As of current data, semaglutide (marketed as Wegovy for chronic weight management and Ozempic for type 2 diabetes) and tirzepatide (marketed as Zepbound for weight management and Mounjaro for type 2 diabetes) have received FDA approval for specific indications. Other peptides discussed on this page — including retatrutide, AOD-9604, MOTS-c, and 5-Amino-1MQ — are investigational or research-stage compounds that have not received regulatory approval for any indication.
How do GLP-1 agonists cause weight loss?
GLP-1 agonists mimic the endogenous GLP-1 hormone and produce weight loss through several coordinated mechanisms: they suppress appetite by acting on hypothalamic neurons involved in hunger and satiety signaling, slow gastric emptying to prolong feelings of fullness after eating, and improve insulin sensitivity and glucose metabolism. The combined effect is a sustained reduction in caloric intake that, over weeks and months, results in significant body weight reduction as demonstrated in large-scale clinical trials.
What is the difference between single, dual, and triple incretin agonists?
Single incretin agonists target the GLP-1 receptor only (e.g., semaglutide). Dual agonists target both GLP-1 and GIP receptors (e.g., tirzepatide), engaging additional metabolic pathways related to insulin signaling and fat metabolism. Triple agonists target GLP-1, GIP, and glucagon receptors (e.g., retatrutide), potentially increasing energy expenditure and hepatic fat oxidation on top of appetite suppression. Clinical trial data suggests that targeting more receptors may lead to greater overall weight loss, though the full implications of multi-receptor agonism are still being studied.
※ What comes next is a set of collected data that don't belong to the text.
import Literature.Computability.QuantumComplexity.BosonReductionMachine
import Literature.Computability.AlgebraicComplexity.PermanentCodeTranscoder
import Literature.Computability.Complexity.CanonicalCodes
import HarnessLib

/-!
# Exact BosonSampling: the validity test and the canonicaliser of matrix codes in `FP`

Family `quantum-advantage`; first of two brick files (with `BosonReductionPrecision.lean`) behind
the discharge of the book-keeping fact `bosonReduction_mem_FP` of `ExactBosonSamplingHardness.lean`
(`ExactBosonSamplingHardnessProofs.lean`; Aaronson–Arkhipov, *The computational complexity of
linear optics*, Theory of Computing 9 (2013), proof of Thm. 1.1, p. 178, and Lemma 4.4: "`U` can be
computed in polynomial time given `X`"). The reduction maps `bosonPre` / `bosonCountPost` are
defined through `encodingIntMatrix.decode`, so a machine computing them must reproduce the
decoder's behaviour on *every* string: reject exactly the strings the decoder rejects, and
otherwise depend only on the decoded matrix. The total analysis of that decoder already exists in
`AlgebraicComplexity/PermanentCodeTranscoder.lean` (`encodingIntMatrix_decode`: the decoder accepts
exactly the strings satisfying `CodeOK` — row fuel = dimension header `codeDim`, every row with
that fuel — and then returns the matrix of the `intOfCode (codeEntry w i j)`; FP tests `chkDim`,
`chkRows`). On top of it and of the canonicalisation toolkit `CanonicalCodes.lean`, this file
supplies what the machine of `BosonReductionMachine.lean` (values on canonical codes
`BosonFP.qcode M` only) needs:

* **the validity test** `validQF = andFn chkDim chkRows` with `validQF_apply : validQF w =
  [decide (CodeOK w)]` (one-bit, in `FP`);
* **the canonicaliser** `canonQF` (`Brick.canonF` for the header, `CanonCode.canonListFnC` twice
  over `CanonCode.canonIntFn` for the rows) with `canonQF_apply` / `canonQF_eq_qcode`: on a string
  satisfying `CodeOK`, `canonQF w = encodingIntMatrix.encode ⟨codeDim w, (intOfCode (codeEntry w · ·))⟩`,
  the canonical code of the decoded matrix.

## References

* S. Aaronson, A. Arkhipov, *The computational complexity of linear optics*, Theory of Computing 9
  (2013), Lemma 4.4 and proof of Thm. 1.1 (p. 178).
* S. Arora, B. Barak, *Computational Complexity: A Modern Approach*, CUP 2009, §0.1 (codes of
  tuples and matrices), §1.3 (closure of polynomial time under composition and bounded loops).
-/

namespace Literature.Computability.QuantumComplexity

namespace BosonFP

open _root_.Computability Polynomial Literature.Computability.Complexity
  Literature.Computability.Complexity.OracleCompose Literature.Computability.Complexity.Brick
  Literature.Computability.Complexity.PRelSigPi Literature.Computability.Complexity.HashBricks
  Literature.Computability.Complexity.CanonCode BosonCodes
open Literature.Computability.AlgebraicComplexity (intOfCode encodingIntBool_decode codeDim codeFuel codeRows
  codeEntry CodeOK encodingIntMatrix_decode chkDim chkRows chkDim_apply chkRows_apply chkDim_mem_FP chkRows_mem_FP
  oneBit_chkDim oneBit_chkRows)

/-! ### Canonical codes are valid -/

/-- A canonical matrix code satisfies `CodeOK`, with the announced dimension and entries. [folklore] -/
theorem codeOK_qcode {n : ℕ} (M : Fin n → Fin n → ℤ) :
    CodeOK (qcode M) ∧ (⟨codeDim (qcode M), fun i j => intOfCode (codeEntry (qcode M) i j)⟩ :
      Σ m : ℕ, Fin m → Fin m → ℤ) = ⟨n, M⟩ := by
  have hsome : encodingIntMatrix.decode (qcode M) = some ⟨n, M⟩ := encodingIntMatrix.decode_encode _
  rw [encodingIntMatrix_decode] at hsome
  by_cases hv : CodeOK (qcode M)
  · rw [if_pos hv] at hsome
    exact ⟨hv, Option.some.inj hsome⟩
  · rw [if_neg hv] at hsome
    exact absurd hsome (by simp)

/-! ### The validity test in `FP` -/

/-- **The validity test** of a matrix code: the dimension test `chkDim` and the row test `chkRows`
of `PermanentCodeTranscoder.lean`, conjoined. [folklore] -/
noncomputable def validQF : List Bool → List Bool := andFn chkDim chkRows

/-- **Value of the validity test**: `[decide (CodeOK w)]`, the acceptance condition of
`encodingIntMatrix.decode` (`encodingIntMatrix_decode`). [folklore] -/
@[simp] theorem validQF_apply (w : List Bool) : validQF w = [decide (CodeOK w)] := by
  rw [validQF, andFn_apply (chkDim_apply w) (chkRows_apply w)]
  congr 1
  rw [Bool.eq_iff_iff]
  simp only [Bool.and_eq_true, decide_eq_true_eq]
  unfold CodeOK
  constructor
  · rintro ⟨h1, h2⟩
    refine ⟨h1.symm, fun i hi => ?_⟩
    rw [h1]
    exact h2 i (h1 ▸ hi)
  · rintro ⟨h1, h2⟩
    refine ⟨h1.symm, fun i hi => ?_⟩
    rw [h1] at hi ⊢
    exact h2 i hi

/-- `validQF ∈ FP`. [folklore] -/
theorem validQF_mem_FP : validQF ∈ FP := andFn_mem_FP chkDim_mem_FP chkRows_mem_FP

/-- The validity test is one-bit. [folklore] -/
theorem oneBit_validQF : OneBit validQF := fun w => ⟨_, validQF_apply w⟩

/-! ### The canonicaliser in `FP` -/

/-- The total list decoding `NegCNF.decList` (the value of the `listBool` decoders,
`CanonCode.canonListFnC_eq`) reads the items `elemOf`. [folklore] -/
theorem decList_eq_ofFn {α : Type} (d : List Bool → α) : ∀ (k : ℕ) (w : List Bool),
    NegCNF.decList d k w = List.ofFn fun j : Fin k => d (elemOf w j)
  | 0, _ => rfl
  | k + 1, w => by
    rw [NegCNF.decList, decList_eq_ofFn d k, List.ofFn_succ]
    simp only [Fin.val_zero, elemOf_zero, Fin.val_succ, elemOf_succ]
    rfl

/-- The two total values of `encodingIntBool.decode` in the tree agree: `CanonCode.decInt = intOfCode`. [folklore] -/
theorem decInt_eq_intOfCode (v : List Bool) : decInt v = intOfCode v :=
  Option.some.inj ((decode_int v).symm.trans (encodingIntBool_decode v))

/-- Folding item codes with `boolPair` builds the nested-pair list `body`. [folklore] -/
theorem foldr_boolPair_eq_body {α : Type} (e : α → List Bool) : ∀ l : List α,
    l.foldr (fun a acc => boolPair (e a) acc) [] = body (l.map e)
  | [] => rfl
  | a :: l => by rw [List.foldr_cons, foldr_boolPair_eq_body e l, List.map_cons, body_cons]

/-- The row canonicaliser: `encode ∘ decode` of `encodingIntBool.listBool` (`CanonCode.canonListFnC`
over `CanonCode.canonIntFn`). [folklore] -/
noncomputable def rowCanonF : List Bool → List Bool := canonListFnC 6 canonIntFn

/-- `|canonIntFn u| ≤ 1 · |u| + 5`. [folklore] -/
theorem length_canonIntFn_le' (u : List Bool) : (canonIntFn u).length ≤ 1 * u.length + 5 := by
  have := length_canonIntFn_le u; omega

/-- **Value of the row canonicaliser** on a row of fuel `m`: the canonical code of the row of the
integers `intOfCode` of its first `m` entries. [folklore] -/
theorem rowCanonF_apply {m : ℕ} {u : List Bool} (h : (fstP u).length = m) :
    rowCanonF u = boolPair (ones m) (body (List.ofFn fun j : Fin m => intCode (intOfCode (elemOf (sndP u) j)))) := by
  have h1 := (canonListFnC_eq (C := 6) encodingIntBool decInt decode_int canonIntFn_eq length_canonIntFn_le'
    (by norm_num) u).2
  rw [rowCanonF, h1]
  change boolPair (unaryEncodeNat (NegCNF.decList decInt (fstP u).length (sndP u)).length)
    ((NegCNF.decList decInt (fstP u).length (sndP u)).foldr (fun a acc => boolPair (intCode a) acc) []) = _
  rw [NegCNF.length_decList, h, foldr_boolPair_eq_body, decList_eq_ofFn, List.map_ofFn,
    OracleCompose.unaryEncodeNat_eq_replicate]
  simp only [Function.comp_def, decInt_eq_intOfCode]

/-- The row canonicaliser is linearly bounded: `|rowCanonF u| ≤ 8 |u| + 2`. [folklore] -/
theorem length_rowCanonF_le (u : List Bool) : (rowCanonF u).length ≤ 8 * u.length + 2 :=
  length_canonListFnC_le length_canonIntFn_le' (by norm_num) u

/-- `rowCanonF ∈ FP`. [folklore] -/
theorem rowCanonF_mem_FP : rowCanonF ∈ FP := canonListFnC_mem_FP 6 canonIntFn_mem_FP

/-- **The canonicaliser of matrix codes**: `⟨canonical header, canonical row list⟩`. [folklore] -/
noncomputable def canonQF : List Bool → List Bool := fanoutFn (canonF ∘ fstF) (canonListFnC 10 rowCanonF ∘ sndF)

/-- `canonQF ∈ FP`. [folklore] -/
theorem canonQF_mem_FP : canonQF ∈ FP :=
  fanoutFn_mem_FP (comp_mem_FP canonF_mem_FP fstF_mem_FP)
    (comp_mem_FP (canonListFnC_mem_FP 10 rowCanonF_mem_FP) sndF_mem_FP)

/-- **Value of the canonicaliser on a string accepted by the decoder**: the canonical code of the
decoded matrix `⟨codeDim w, (intOfCode (codeEntry w · ·))⟩` (`encodingIntMatrix_decode`). [folklore] -/
theorem canonQF_apply {w : List Bool} (h : CodeOK w) :
    canonQF w = encodingIntMatrix.encode ⟨codeDim w, fun i j => intOfCode (codeEntry w i j)⟩ := by
  obtain ⟨hk, hrows⟩ := h
  have hitems : itemsCanon rowCanonF (codeDim w) (codeRows w) =
      body (List.ofFn fun i : Fin (codeDim w) => boolPair (ones (codeDim w))
        (body (List.ofFn fun j : Fin (codeDim w) => intCode (intOfCode (codeEntry w i j))))) := by
    rw [itemsCanon_eq_frames, frames_eq_body, decList_eq_ofFn, List.map_ofFn]
    refine congrArg body (List.ofFn_inj.2 (funext fun i => ?_))
    show rowCanonF (elemOf (codeRows w) i) = _
    rw [rowCanonF_apply (hrows i i.isLt)]
    rfl
  rw [encode_matrix_eq, canonQF, fanoutFn_apply, Function.comp_apply, Function.comp_apply,
    canonListFnC_apply length_rowCanonF_le (by norm_num), canonF_eq_encodeNat_decodeNat]
  change boolPair (encodeNat (codeDim w)) (boolPair (unaryEncodeNat (codeFuel w)) (itemsCanon rowCanonF (codeFuel w) (codeRows w))) = _
  rw [hk, hitems, OracleCompose.unaryEncodeNat_eq_replicate]

/-- **On a string accepted by the decoder the canonicaliser produces a canonical code** `qcode M` of
the decoded matrix. [folklore] -/
theorem canonQF_eq_qcode {w : List Bool} (h : CodeOK w) :
    canonQF w = qcode (fun i j : Fin (codeDim w) => intOfCode (codeEntry w i j)) :=
  canonQF_apply h

end BosonFP

end Literature.Computability.QuantumComplexity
Are peptides like AOD-9604 and MOTS-c proven for weight loss?
AOD-9604 and MOTS-c are research-stage peptides with limited clinical evidence for weight loss in humans. AOD-9604 is a modified fragment of human growth hormone studied primarily in preclinical models and a small number of early-stage clinical trials. MOTS-c is a mitochondrial-derived peptide with preclinical data suggesting effects on cellular energy metabolism. Neither has received regulatory approval for any indication, and their efficacy and safety in humans have not been established through the kind of large-scale randomized controlled trials that support the approved GLP-1 agonists.